For my chef de cabinet, Iqbal Riza, and me, there was no question of the seriousness of the challenge we now faced. Our concerns focused immediately on the fate of the fifteen hundred Timorese civilians who had sought shelter in our compound in Dili, as well as the hundreds of UN staff now threatened by the militias who were shooting at the compound and waving grenades at the front gate. Riza and I had gone through the experience of the Rwandan genocide together in the Department of Peacekeeping Operations, and its lessons were never far from our minds. Over Rwanda, a key breakdown had taken place in the three-way relationship between the field, the office of the secretary-general, and DPKO. At a meeting later that morning following Martin’s call, we agreed that we simply could not depart the compound and leave the civilians behind—not this time.
After a tense twenty-four hours, we agreed to evacuate the bulk of the UN staff, but in a moment of great and lasting pride for us, more than eighty members of the UN staff volunteered to stay behind along with Martin and a skeleton team, to serve as a shield for the East Timorese sheltering within the compound. Our East Timorese national staff, who were a particular target of the militias and their military backers, had by then been evacuated to Darwin, Australia.
I called Habibie to make sure he was clear about the danger the UN staff were in. I told him that I was being forced to evacuate our personnel. Habibie sounded shocked—he even seemed disoriented. He then spoke for some thirty minutes, without stopping, often repeating himself, and made it impossible for me to interject. As he spoke, he still maintained that the Indonesian forces were the only answer and that the arrival of Australian soldiers to assist with the evacuation would be dangerous. Then he paused, and I spoke to him in as direct a manner as I had ever done before: his information was simply false. A rampage, aided and abetted by the Indonesian military, was ongoing. And now it was targeting the United Nations. I could no longer risk the lives of our personnel. He responded that the arrival of Australian troops could mean war. I ended the call by telling Habibie that he had forty-eight hours to improve the situation—otherwise the international community would have to be invited in to restore peace and security.
Later that morning, I called President Clinton to tell him that I had is
sued this deadline. Clinton then provided useful support, ordering that Indonesia be pressured by letting them know that future U.S. military cooperation and loans from the World Bank and the International Monetary Fund would be put at risk if Jakarta allowed the violence to escalate. For my part, I also gave a public interview warning that military and civilian leaders could be held individually responsible for violations of human rights.
Over the next forty-eight hours, a delegation of Security Council envoys, led by Namibian ambassador Martin Andjaba and including UK ambassador to the United Nations Jeremy Greenstock, arrived in East Timor along with the top Indonesian military official, General Wiranto.
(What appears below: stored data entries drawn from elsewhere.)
import Summits.QuantumFields.YangMills.Theses.LangevinControlUV
import Summits.QuantumFields.YangMills.Theorems.LangevinControlUVLatticeGapInUVUnitsGapToClustering
import Summits.QuantumFields.YangMills.Theorems.LangevinControlUVLatticeGapInUVUnitsSpectralToolkit
import Summits.QuantumFields.YangMills.Theorems.LangevinControlUVLatticeGapInUVUnitsLightCone
import Summits.QuantumFields.YangMills.Theorems.LangevinControlUVLatticeGapInUVUnitsCStubRatioSeed
import Summits.QuantumFields.YangMills.Theorems.LangevinControlUVLatticeGapInUVUnitsCStubRatioBound
import Literature.MathematicalPhysics.QuantumLattice.WilsonBlockHeatBath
It was clear that Wiranto was embarrassed by the lawlessness that was taking place under his officers’ command. From Jakarta, Greenstock called me: “This place is surreal,” he said. “The president is not in charge. The people who are in charge are telling a lot of lies. There is absolutely no doubt that the violence is orchestrated.” Greenstock’s analysis was further confirmed later that day by a single but symbolic killing: the murder of Xanana’s eighty-two-year-old father by pro-Jakarta militiamen.
In one of the most difficult telephone conversations I had to make as secretary-general, I immediately called Xanana to offer my condolences. His response to my words of sympathy was that his father was one of far too many civilians who had died in East Timor. He quickly returned to the wider cause and conflict: “I know you are doing everything for us, but I can’t help feeling that the situation is getting worse. I don’t know how many more days martial law will prevail. I want to ask you to define a time for martial law. It is very difficult to accept martial law in East Timor.” I replied that I had given Habibie forty-eight hours, after which he would have to accept an international force. As we ended the call, he spoke about his father: “He was a small part of East Timor’s people. Thank you so very much for your solidarity.”